Phase unwrapping corrections were applied to the diattenuation angle such that $π$ was subtracted from values greater than zero. To mirror the relative diffusion tensor angle, the relative retardance angle and relative diattenuation angle were calculated by subtracting each value within the ROI from the average value for the whole ROI.
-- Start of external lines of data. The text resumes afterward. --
/-
Copyright (c) 2026 the pub-hodgecm-mathlib formalisation cell (harness21).  Prover seat hodgecm-mathlib-K2Liu-p12 (g0): Track B «K2-LIT»,
#184♮ = hLiu418 = stmt-HodgeConjecture-24832; Road Φ of socket #41, organ Φ5 «bad finite places» — the auxiliary DATA of the tie exist.
-/
import Summits.HodgeConjecture.HodgeConjecture.Theorems.K2LiuLocalRingValuationBalls   -- ★ F3c-1: the ball letter
import HarnessLib

/-!
# Crux `HLiu418`, Road Φ of socket #41, organ Φ5 — SUPPLY OF THE AUXILIARY DATA (`ε`, `c_ε`, `c₂`, `b_T`) of the bad-place Whittaker tie

Cell `hodgecm-mathlib`, crux item hLiu418 = `stmt-HodgeConjecture-24832`, route of record `HCCMUnconditional`; squad K2 ∕ K2Liu, road `K2_Liu`,
socket #41, Road Φ, organ Φ5.  THEOREMS ONLY (no `def`, no `instance`, no `notation`, no named-fact hypothesis, no `sorry`); lane
`--supports stmt-HodgeConjecture-24832` (count-neutral helper; closes no socket by itself).

★ `K2LiuBadPlaceWhittakerEntire.whittaker_setIntegral_ball_eq` (the Φ5 tie) takes, besides the section∕character data, four pieces of AUXILIARY DATA in
the ball letter of ★ F3c-1 (`∀ w, Valued.v (r w) ≤ Valued.v (toPlace v w π) ^ a`): an integral `σ`-anti-invariant `ε ∈ E ⊗ F_v` with `ϖ^{c_ε} ∣ 2ε`, an
exponent `c₂` with `ϖ^{c₂} ∣ 2`, and an exponent `b_T` bounding `T^{±1}` (and, for each Fourier index, `b, b′` bounding `β`, `β⁻¹`).  This file proves they
EXIST, unconditionally, so the consumer only chooses them:
* §1 `ℤₘ₀` one-liner `exists_zpow_le` (`γ ≠ 0`, `γ ≤ exp(−1)`, `x ≠ 0` ⇒ `∃ c, γ^c ≤ x`), and on `R = E ⊗ F_v`: **`exists_threshold_zpow_le`** (`r_w ≠ 0 ∀ w` ⇒
  `∃ c, ∀ w, v_w(ϖ_w)^c ≤ v_w(r_w)`), **`exists_mem_ball_elem`** (`∀ r, ∃ a, r ∈ ball a`), **`exists_mball`** (every matrix lies in some ball; so `b, b′, b_T` exist);
* §2 **`exists_skewUnit`**: `∃ ε, σε = −ε ∧ ε integral ∧ ∃ c_ε, ϖ^{c_ε} ∣ 2ε` (`ε := ι_v(π)^k · δ̂`, `δ̂ = δ ⊗ 1`, `σδ = −δ`, `2δ ≠ 0` in each `E_w` of characteristic `0`);
  **`exists_two_threshold`**: `∃ c₂, ϖ^{c₂} ∣ 2`.

## References
* [CasselsFrohlichANT1967] J. W. S. Cassels, A. Fröhlich (eds.), *Algebraic Number Theory* (1967), Ch. II §10 (discrete valuations, `x = u ϖ^{m}`).
* [Casselman1980] W. Casselman, Compositio Math. 40 (1980), §3.
-/

set_option autoImplicit false
-- the mandated namespace repeats the single-problem summit's segment (`HodgeConjecture.HodgeConjecture`)
set_option linter.dupNamespace false

noncomputable section

open scoped Matrix
open NumberField IsDedekindDomain Matrix
open Literature.NumberTheory.Automorphic Literature.NumberTheory.Automorphic.UnitaryGroup
open Summit.HodgeConjecture.HodgeConjecture.Cruxes.HLiu418.K2LiuLocalRingValuationBalls

namespace Summit.HodgeConjecture.HodgeConjecture.Cruxes.HLiu418.K2LiuBadPlaceWhittakerData

variable (F : Type) [Field F] [NumberField F] (E : Type) [Field E] [NumberField E] [Algebra F E] (c : E ≃ₐ[F] E)
  (v : HeightOneSpectrum (𝓞 F)) {π : v.adicCompletion F} (hπ : Valued.v π = WithZero.exp (-1 : ℤ))

/-! ## §1 Every element ∕ matrix lies in some ball; non-zero elements are bounded below -/

/-- `ℤₘ₀`: for a threshold `0 ≠ γ ≤ exp(−1)` and `x ≠ 0` there is `c` with `γ^c ≤ x` (`c = |log x|`). [cite: CasselsFrohlichANT1967, Ch. II §10] -/
theorem exists_zpow_le {γ : WithZero (Multiplicative ℤ)} (h0 : γ ≠ 0) (h1 : γ ≤ WithZero.exp (-1 : ℤ)) {x : WithZero (Multiplicative ℤ)} (hx : x ≠ 0) :
    ∃ c : ℤ, 0 ≤ c ∧ γ ^ c ≤ x := by
  have hγ : WithZero.log γ ≤ -1 := by rwa [← WithZero.exp_le_exp, WithZero.exp_log h0]
  refine ⟨|WithZero.log x|, abs_nonneg _, ?_⟩
  rw [← WithZero.exp_log hx, ← WithZero.exp_log h0, ← WithZero.exp_zsmul, WithZero.exp_le_exp, smul_eq_mul, WithZero.log_exp]
  nlinarith [abs_nonneg (WithZero.log x), neg_abs_le (WithZero.log x)]

include hπ in
/-- **non-zero elements of `E ⊗ F_v` are bounded below**: `∃ c, ∀ w, v_w(ϖ_w)^c ≤ v_w(r_w)` when every `r_w ≠ 0`. [cite: CasselsFrohlichANT1967, Ch. II §10] -/
theorem exists_threshold_zpow_le {r : LocalRing E v} (hr : ∀ w : PlacesOver E v, r w ≠ 0) :
    ∃ cc : ℤ, ∀ w : PlacesOver E v, Valued.v (toPlace v w π) ^ cc ≤ Valued.v (r w) := by
  classical
  have hw : ∀ w : PlacesOver E v, ∃ cw : ℤ, 0 ≤ cw ∧ Valued.v (toPlace v w π) ^ cw ≤ Valued.v (r w) := fun w =>
    exists_zpow_le (valued_toPlace_uniformizer_ne_zero F E v hπ w) (valued_toPlace_uniformizer_le F E v hπ w) ((Valuation.ne_zero_iff _).2 (hr w))
  choose cw hcw0 hcw using hw
  refine ⟨∑ w, cw w, fun w => le_trans ?_ (hcw w)⟩
  exact zpow_le_zpow_right_of_le_one₀ (zero_lt_iff.2 (valued_toPlace_uniformizer_ne_zero F E v hπ w)) (valued_toPlace_uniformizer_le_one F E v hπ w)
    (Finset.single_le_sum (f := cw) (fun w _ => hcw0 w) (Finset.mem_univ w))

include hπ in
/-- **every element of `E ⊗ F_v` lies in some ball**. [cite: CasselsFrohlichANT1967, Ch. II §10] -/
theorem exists_mem_ball_elem (r : LocalRing E v) : ∃ a : ℤ, ∀ w : PlacesOver E v, Valued.v (r w) ≤ Valued.v (toPlace v w π) ^ a := by
  classical
  have hw : ∀ w : PlacesOver E v, ∃ aw : ℤ, Valued.v (r w) ≤ Valued.v (toPlace v w π) ^ aw := by
    intro w
    by_cases h : r w = 0
    · exact ⟨0, by rw [h, map_zero]; exact zero_le⟩
    · have hγ : WithZero.log (Valued.v (toPlace v w π)) ≤ -1 := by
        rw [← WithZero.exp_le_exp, WithZero.exp_log (valued_toPlace_uniformizer_ne_zero F E v hπ w)]
        exact valued_toPlace_uniformizer_le F E v hπ w
      have hx : Valued.v (r w) ≠ 0 := (Valuation.ne_zero_iff _).2 h
      refine ⟨-|WithZero.log (Valued.v (r w))|, ?_⟩
      rw [← WithZero.exp_log hx, ← WithZero.exp_log (valued_toPlace_uniformizer_ne_zero F E v hπ w), ← WithZero.exp_zsmul, WithZero.exp_le_exp,
        smul_eq_mul, WithZero.log_exp]
      nlinarith [abs_nonneg (WithZero.log (Valued.v (r w))), le_abs_self (WithZero.log (Valued.v (r w)))]
  choose aw haw using hw
  refine ⟨-∑ w, |aw w|, fun w => (haw w).trans ?_⟩
  refine zpow_le_zpow_right_of_le_one₀ (zero_lt_iff.2 (valued_toPlace_uniformizer_ne_zero F E v hπ w)) (valued_toPlace_uniformizer_le_one F E v hπ w) ?_
  have h1 : |aw w| ≤ ∑ w, |aw w| := Finset.single_le_sum (f := fun w => |aw w|) (fun w _ => abs_nonneg _) (Finset.mem_univ w)
  have h2 := neg_abs_le (aw w)
  omega

include hπ in
/-- **every matrix over `E ⊗ F_v` lies in some ball** (so the exponents `b`, `b′`, `b_T` of the Φ5 tie exist for `β`, `β⁻¹`, `T^{±1}`).
[cite: CasselsFrohlichANT1967, Ch. II §10] -/
theorem exists_mball {m : Type*} [Fintype m] (X : Matrix m m (LocalRing E v)) :
    ∃ a : ℤ, ∀ i j (w : PlacesOver E v), Valued.v (X i j w) ≤ Valued.v (toPlace v w π) ^ a := by
  classical
  choose a ha using fun i j => exists_mem_ball_elem F E v hπ (X i j)
  refine ⟨-∑ i, ∑ j, |a i j|, fun i j w => (ha i j w).trans ?_⟩
  refine zpow_le_zpow_right_of_le_one₀ (zero_lt_iff.2 (valued_toPlace_uniformizer_ne_zero F E v hπ w)) (valued_toPlace_uniformizer_le_one F E v hπ w) ?_
  have h1 : |a i j| ≤ ∑ j, |a i j| := Finset.single_le_sum (f := fun j => |a i j|) (fun j _ => abs_nonneg _) (Finset.mem_univ j)
  have h2 : ∑ j, |a i j| ≤ ∑ i, ∑ j, |a i j| :=
    Finset.single_le_sum (f := fun i => ∑ j, |a i j|) (fun i _ => Finset.sum_nonneg fun j _ => abs_nonneg _) (Finset.mem_univ i)
  have h3 := neg_abs_le (a i j)
  omega

include hπ in
/-- the same with a prescribed sign: every matrix lies in a ball `−b` with `0 ≤ b` (the shape of the tie's `b`, `b′`, `b_T`). [cite: CasselsFrohlichANT1967, Ch. II §10] -/
theorem exists_mball_neg {m : Type*} [Fintype m] (X : Matrix m m (LocalRing E v)) :
    ∃ b : ℤ, 0 ≤ b ∧ ∀ i j (w : PlacesOver E v), Valued.v (X i j w) ≤ Valued.v (toPlace v w π) ^ (-b) := by
  obtain ⟨a, ha⟩ := exists_mball F E v hπ X
  refine ⟨|a|, abs_nonneg a, mball_antitone F E v hπ (by have := neg_abs_le a; omega) ha⟩

/-! ## §2 The anti-invariant integral element `ε` and the constants `c_ε`, `c₂` -/

include hπ in
/-- **`∃ c₂, ϖ^{c₂} ∣ 2`** (`2 ≠ 0` in every `E_w`, characteristic `0`). [cite: CasselsFrohlichANT1967, Ch. II §10] -/
theorem exists_two_threshold : ∃ c₂ : ℤ, ∀ w : PlacesOver E v, Valued.v (toPlace v w π) ^ c₂ ≤ Valued.v ((2 : LocalRing E v) w) :=
  exists_threshold_zpow_le F E v hπ fun w => by rw [Pi.ofNat_apply]; exact two_ne_zero

include hπ in
/-- **THE ANTI-INVARIANT INTEGRAL ELEMENT**: for `σ δ = −δ`, `δ ≠ 0`, there is `ε ∈ E ⊗ F_v` with `σ ε = −ε`, `ε` integral, and `ϖ^{c_ε} ∣ 2ε` for some `c_ε`
(`ε := ι_v(π)^k · (δ ⊗ 1)` with `k` large). [cite: CasselsFrohlichANT1967, Ch. II §10] -/
theorem exists_skewUnit {δ : E} (hcδ : c δ = -δ) (hδ : δ ≠ 0) :
    ∃ ε : LocalRing E v, conjLocal E c v ε = -ε ∧ (∀ w : PlacesOver E v, Valued.v (ε w) ≤ 1) ∧
      ∃ cε : ℤ, ∀ w : PlacesOver E v, Valued.v (toPlace v w π) ^ cε ≤ Valued.v ((2 * ε) w) := by
  -- the element `δ̂ = δ ⊗ 1`, its ball, and the rescaling exponent
  obtain ⟨a, ha⟩ := exists_mem_ball_elem F E v hπ (algebraMap E (LocalRing E v) δ)
  have hδw : ∀ w : PlacesOver E v, algebraMap E (LocalRing E v) δ w ≠ 0 := fun w => by
    rw [Pi.algebraMap_apply]
    exact (map_ne_zero_iff _ (algebraMap E (w.1.adicCompletion E)).injective).2 hδ
  set k : ℕ := (|a|).toNat with hk
  refine ⟨toLocalRing E v π ^ k * algebraMap E (LocalRing E v) δ, ?_, ?_, ?_⟩
  · rw [map_mul, map_pow, conjLocal_toLocalRing, conjLocal_algebraMap, hcδ, map_neg, mul_neg]
  · intro w
    rw [Pi.mul_apply, Pi.pow_apply, map_mul, map_pow, toLocalRing_apply]
    have hne := valued_toPlace_uniformizer_ne_zero F E v hπ w
    calc Valued.v (toPlace v w π) ^ k * Valued.v (algebraMap E (LocalRing E v) δ w)
        ≤ Valued.v (toPlace v w π) ^ k * Valued.v (toPlace v w π) ^ a := mul_le_mul' le_rfl (ha w)
      _ = Valued.v (toPlace v w π) ^ ((k : ℤ) + a) := by rw [zpow_add₀ hne, zpow_natCast]
      _ ≤ Valued.v (toPlace v w π) ^ (0 : ℤ) :=
          zpow_le_zpow_right_of_le_one₀ (zero_lt_iff.2 hne) (valued_toPlace_uniformizer_le_one F E v hπ w)
            (by have := Int.self_le_toNat |a|; have := neg_abs_le a; have := le_abs_self a; omega)
      _ = 1 := zpow_zero _
  · refine exists_threshold_zpow_le F E v hπ fun w => ?_
    rw [Pi.mul_apply, Pi.mul_apply, Pi.pow_apply, Pi.ofNat_apply, toLocalRing_apply]
    exact mul_ne_zero two_ne_zero (mul_ne_zero (pow_ne_zero _ ((map_ne_zero_iff _ (toPlace v w).injective).2 (uniformizer_ne_zero F v hπ))) (hδw w))

end Summit.HodgeConjecture.HodgeConjecture.Cruxes.HLiu418.K2LiuBadPlaceWhittakerData

end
2.5. Landmark Registration and Correlation Analysis

To enable pixel-wise comparisons between MRI and PLI maps, the MRI scans for each OC were registered to PLI of the same specimen as follows. First, MRI images of the OC were repositioned and resliced using medical image processing, analysis, and visualization software for coarse alignment with the optical images. A single MRI slice in the middle of the OC showing similar features to the thin tissue OC specimen was extracted. For the bulk tissue specimens, this MRI slice was registered to PLI images obtained with the 632-nm light source using landmark registration in MATLAB. To evaluate the distribution and variance of PLI and MRI values within regions of coherent or crossing fiber geometry, ROI masks were created in ImageJ³⁹ and used to generate metric value histograms. To determine the pixel-wise correlation between MRI and PLI values, a whole specimen ROI mask was used, and Pearson’s correlation analysis was performed in Python 3. The process was repeated for thin tissue specimens using PLI images acquired with the 405-nm light source.

3. Results and Discussion

3.1. Scalar Metrics Across Modalities

To evaluate the effect of anisotropy across imaging modalities within coherent and crossing structures, dMRI metrics FA and PA were compared with scalar PLI metrics: depolarization, retardance, and diattenuation. Figure 3 provides a visual comparison across anisotropic dMRI and scalar PLI metrics in one thin tissue and one thick tissue OC specimen. The locations of the coherent and crossing ROIs are indicated.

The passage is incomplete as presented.